Diffusion-to-rectified-flow distillation substantially outperforms directly extending a diffusion baseline to multi-entity scenarios, avoiding keyframe misalignment and phase drift.
CTMC contributes most to contact quality—without it, contacts exhibit flickering and temporal errors.
Dual-space guidance is more effective than either raw-space-only or latent-space-only guidance.

Highlights & Insights¶

Three-tier architecture of distillation + energy + CTMC: Continuous dynamics are handled by rectified flow, precise constraints by energy guidance, and discrete events by CTMC—each component has a well-defined role while remaining tightly coupled, resulting in an elegant overall design.
Sketches are better suited for interaction control than text: Sketches naturally encode spatiotemporal information (when, where, and in what pose), offering far greater precision than textual descriptions.
Jacobian approximation bridges the dual spaces: Learning a low-rank block-Toeplitz Jacobian to map gradients from raw to latent space avoids costly automatic differentiation.

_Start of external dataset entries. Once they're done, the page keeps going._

import Summits.HodgeConjecture.HodgeConjecture.Theses.HeckePrymWeil

/-!
# `WeilTwelvefoldsSqrtMinus7` (stmt-HodgeConjecture-1261) · Negative · the typing device for EVERY rung

Companion to `Negative/EigenvalueTyping.lean` (same crux; refuter-cdisprove-stmt-HodgeConjecture-1261-0,
cycle 1, 2026-08-16).  There the single-operator separation `(1+i√7)^n ≠ (1-i√7)^n` was proved 2-adically
for `p = 7` only.  Here it is proved for EVERY `d ≥ 4` and every exponent `n ≥ 1` from Mathlib's Niven
theorem: if `(1+i√d)^n = (1-i√d)^n` then `μ = (1-i√d)/(1+i√d)` is an `n`-th root of unity, so
`μ = exp(2πi·k/n)` (`Complex.mem_rootsOfUnity`) and `cos(2πk/n) = Re μ = (1-d)/(1+d)` is rational, whence
(`niven`) `(1-d)/(1+d) ∈ {-1, -1/2, 0, 1/2, 1}`, i.e. `d ∈ {∞, 3, 1, 1/3, 0}` — impossible for `d ≥ 4`.
(The excluded `d = 1, 3` genuinely fail: `typing_fails_gauss`, `typing_fails_sqrt3` in the companion file.)

Consequences recorded for the whole `HeckePrymWeil` ladder (target `HodgeWeilLadder` 1259: all primes
`p ≡ 3 (4)`, `p ≥ 7`, all `n`; cruxes 1260/1261 at `p = 7`, 1262 at `p = 11`; `WeilDescending` 1263):

* `one_add_I_sqrt_pow_ne` : `4 ≤ d → 1 ≤ n → (1+i√d)^n ≠ (1-i√d)^n`;
* `mixed_eq_plus_iff_of_four_le`, `mixed_eq_minus_iff_of_four_le` : for `d ≥ 4` the mixed eigenvalue
  `(1+i√d)^a (1-i√d)^b` of `∧^aV_σ ⊗ ∧^bV_σ̄` under `(𝟙+φ)^*` (`φ∘φ = -d`) equals `(1+i√d)^{a+b}` iff
  `b = 0` (resp. `(1-i√d)^{a+b}` iff `a = 0`): the typed eigenspaces of every rung are exactly the Weil
  plane `∧^{2n}V_σ ⊕ ∧^{2n}V_σ̄` (granted `H^{2n}(A) = ∧^{2n}H¹(A)`);
* `ladder_weilEigenvalues_ne` : the two typed eigenvalues `(1 ± i√p)^{2n}` of rung `(p, n)` differ for
  `7 ≤ p`, `1 ≤ n` (the `λ ≠ λ̄` inversion step of `WeilDescending`);
* `weilEigenvalues_ten_sqrt11_ne` : the instance of crux `WeilTenfoldsSqrtMinus11` (1262).
-/

noncomputable section

open Complex

namespace Summit.HodgeConjecture.HodgeConjecture.Theorems.WeilTwelvefoldsSqrtMinus7.Negative

/-- **Single-operator eigenvalue separation for every `d ≥ 4` and every exponent** (Niven):
`(1+i√d)^n ≠ (1-i√d)^n` for `n ≥ 1`.  [folklore] -/
theorem one_add_I_sqrt_pow_ne (d : ℕ) (hd : 4 ≤ d) (n : ℕ) (hn : 1 ≤ n) :
    (1 + I * ((Real.sqrt (d : ℝ) : ℝ) : ℂ)) ^ n ≠ (1 - I * ((Real.sqrt (d : ℝ) : ℝ) : ℂ)) ^ n := by
  set s : ℂ := ((Real.sqrt (d : ℝ) : ℝ) : ℂ) with hs
  have ha : (1 + I * s) ≠ 0 := by
    intro h; have := congrArg Complex.re h; simp [hs] at this
  intro h
  -- `μ := (1 - i√d)/(1 + i√d)` is an `n`-th root of unity
  set μ : ℂ := (1 - I * s) / (1 + I * s) with hμ
  have hμn : μ ^ n = 1 := by
    rw [hμ, div_pow, ← h, div_self (pow_ne_zero _ ha)]
  have hμ0 : μ ≠ 0 := by
    intro h0; rw [h0, zero_pow (by omega)] at hμn; exact zero_ne_one hμn
  haveI : NeZero n := ⟨by omega⟩
  let u : ℂˣ := Units.mk0 μ hμ0
  have hu : u ∈ rootsOfUnity n ℂ := by
    rw [_root_.mem_rootsOfUnity]; ext; simp [u, hμn]
  obtain ⟨i, -, hexp⟩ := (Complex.mem_rootsOfUnity n u).1 hu
  have hexpμ : Complex.exp (2 * Real.pi * I * (i / n)) = μ := by simpa [u] using hexp
  -- its real part is the rational number `(1 - d)/(1 + d)`
  have hre : μ.re = (1 - (d : ℝ)) / (1 + d) := by
    rw [hμ, Complex.div_re, Complex.normSq_apply]
    simp [hs]
    have h7 : Real.sqrt (d : ℝ) * Real.sqrt d = d := Real.mul_self_sqrt (Nat.cast_nonneg _)
    field_simp
    nlinarith [h7]
  -- … and the cosine of a rational multiple of `π`
  have hθ : (Complex.exp (2 * Real.pi * I * (i / n))).re = Real.cos ((2 * i / n : ℝ) * Real.pi) := by
    have : (2 * Real.pi * I * (i / n) : ℂ) = ((2 * i / n : ℝ) * Real.pi : ℝ) * I := by push_cast; ring
    rw [this, Complex.exp_ofReal_mul_I_re]
  have hcos : Real.cos ((2 * i / n : ℝ) * Real.pi) = (1 - (d : ℝ)) / (1 + d) := by
    rw [← hθ, hexpμ, hre]
  -- Niven: the only rational values of `cos` at rational multiples of `π` are `0, ±1/2, ±1`
  have hniv := niven (θ := (2 * i / n : ℝ) * Real.pi) ⟨(2 * i / n : ℚ), by push_cast; ring⟩
    ⟨((1 - d) / (1 + d) : ℚ), by rw [hcos]; push_cast; ring⟩
  rw [hcos] at hniv
  simp only [Set.mem_insert_iff, Set.mem_singleton_iff] at hniv
  have hd' : (4 : ℝ) ≤ d := by exact_mod_cast hd
  have hpos : (0 : ℝ) < 1 + d := by linarith
  rcases hniv with h1 | h1 | h1 | h1 | h1 <;> rw [div_eq_iff hpos.ne'] at h1 <;> linarith

/-- `1 + i√d ≠ 0`. [folklore] -/
theorem one_add_I_sqrt_ne_zero (d : ℕ) : (1 + I * ((Real.sqrt (d : ℝ) : ℝ) : ℂ)) ≠ 0 := by
  intro h
  have := congrArg Complex.re h
  simp at this

/-- `1 - i√d ≠ 0`. [folklore] -/
theorem one_sub_I_sqrt_ne_zero (d : ℕ) : (1 - I * ((Real.sqrt (d : ℝ) : ℝ) : ℂ)) ≠ 0 := by
  intro h
  have := congrArg Complex.re h
  simp at this

/-- **No mixed eigenvalue reaches the `σ`-Weil eigenvalue, every `d ≥ 4`**:
`(1+i√d)^a (1-i√d)^b = (1+i√d)^{a+b} ↔ b = 0`. [folklore] -/
theorem mixed_eq_plus_iff_of_four_le (d : ℕ) (hd : 4 ≤ d) (a b : ℕ) :
    (1 + I * ((Real.sqrt (d : ℝ) : ℝ) : ℂ)) ^ a * (1 - I * ((Real.sqrt (d : ℝ) : ℝ) : ℂ)) ^ b =
        (1 + I * ((Real.sqrt (d : ℝ) : ℝ) : ℂ)) ^ (a + b) ↔ b = 0 := by
  refine ⟨fun h => ?_, fun h => by subst h; simp⟩
  by_contra hb
  rw [pow_add] at h
  exact one_add_I_sqrt_pow_ne d hd b (Nat.one_le_iff_ne_zero.2 hb)
    (mul_left_cancel₀ (pow_ne_zero a (one_add_I_sqrt_ne_zero d)) h).symm

/-- Mirror: `(1+i√d)^a (1-i√d)^b = (1-i√d)^{a+b} ↔ a = 0`, every `d ≥ 4`. [folklore] -/
theorem mixed_eq_minus_iff_of_four_le (d : ℕ) (hd : 4 ≤ d) (a b : ℕ) :
    (1 + I * ((Real.sqrt (d : ℝ) : ℝ) : ℂ)) ^ a * (1 - I * ((Real.sqrt (d : ℝ) : ℝ) : ℂ)) ^ b =
        (1 - I * ((Real.sqrt (d : ℝ) : ℝ) : ℂ)) ^ (a + b) ↔ a = 0 := by
  refine ⟨fun h => ?_, fun h => by subst h; simp⟩
  by_contra ha
  rw [pow_add] at h
  exact one_add_I_sqrt_pow_ne d hd a (Nat.one_le_iff_ne_zero.2 ha)
    (mul_right_cancel₀ (pow_ne_zero b (one_sub_I_sqrt_ne_zero d)) h)

/-- **Every rung of `HodgeWeilLadder` is honestly typed**: for `7 ≤ p` and `1 ≤ n` the two eigenvalues
`(1 ± i√p)^{2n}` of `(𝟙+φ)^*` on the Weil plane differ (so `Eig(λ) ⊔ Eig(λ̄)` is direct and `(𝟙+φ)^*`
separates `w₊` from `w₋` — the inversion step of `WeilDescending`). [folklore] -/
theorem ladder_weilEigenvalues_ne (p : ℕ) (hp : 7 ≤ p) (n : ℕ) (hn : 1 ≤ n) :
    (1 + I * ((Real.sqrt (p : ℝ) : ℝ) : ℂ)) ^ (2 * n) ≠ (1 - I * ((Real.sqrt (p : ℝ) : ℝ) : ℂ)) ^ (2 * n) :=
  one_add_I_sqrt_pow_ne p (by omega) (2 * n) (by omega)

/-- The instance of crux `WeilTenfoldsSqrtMinus11` (stmt-HodgeConjecture-1262, rung `(11, 2)`, `2n = 10`):
`(1+i√11)^10 ≠ (1-i√11)^10`. [folklore] -/
theorem weilEigenvalues_ten_sqrt11_ne :
    (1 + I * ((Real.sqrt (11 : ℝ) : ℝ) : ℂ)) ^ 10 ≠ (1 - I * ((Real.sqrt (11 : ℝ) : ℝ) : ℂ)) ^ 10 := by
  have h := one_add_I_sqrt_pow_ne 11 (by norm_num) 10 (by norm_num)
  simpa using h

end Summit.HodgeConjecture.HodgeConjecture.Theorems.WeilTwelvefoldsSqrtMinus7.Negative

end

Limitations & Future Work¶

The method requires storyboard-level inputs—creating precise keyframe sketches still demands animator expertise.
The discrete state space of CTMC is fixed (contact/non-contact), leaving richer interaction semantics (e.g., "carefully," "forcefully") unmodeled.
Evaluation is conducted primarily on CORE4D and InterHuman; the complexity of real-world film and game production scenarios is considerably higher.

vs. COLLAGE: COLLAGE relies on text + LLM planning + latent diffusion; Sketch2Colab uses sketches + rectified flow + CTMC, offering more precise control and faster inference.
vs. Sketch2Anim: Sketch2Anim supports only single-person generation; Sketch2Colab extends to collaborative multi-human–object scenarios.
vs. MotionLab: MotionLab also employs rectified flow but targets unified single-person generation and editing; Sketch2Colab focuses specifically on sketch-conditioned multi-entity control.

Rating¶

Novelty: ⭐⭐⭐⭐⭐ The combination of distillation + energy guidance + CTMC is pioneering in motion generation.
Experimental Thoroughness: ⭐⭐⭐⭐ Evaluated on two multi-human interaction benchmarks, CORE4D and InterHuman.
Writing Quality: ⭐⭐⭐⭐ Method description is systematic but notation-dense.
Value: ⭐⭐⭐⭐⭐ Significant advancement for multi-person collaborative motion generation in animation and game industries.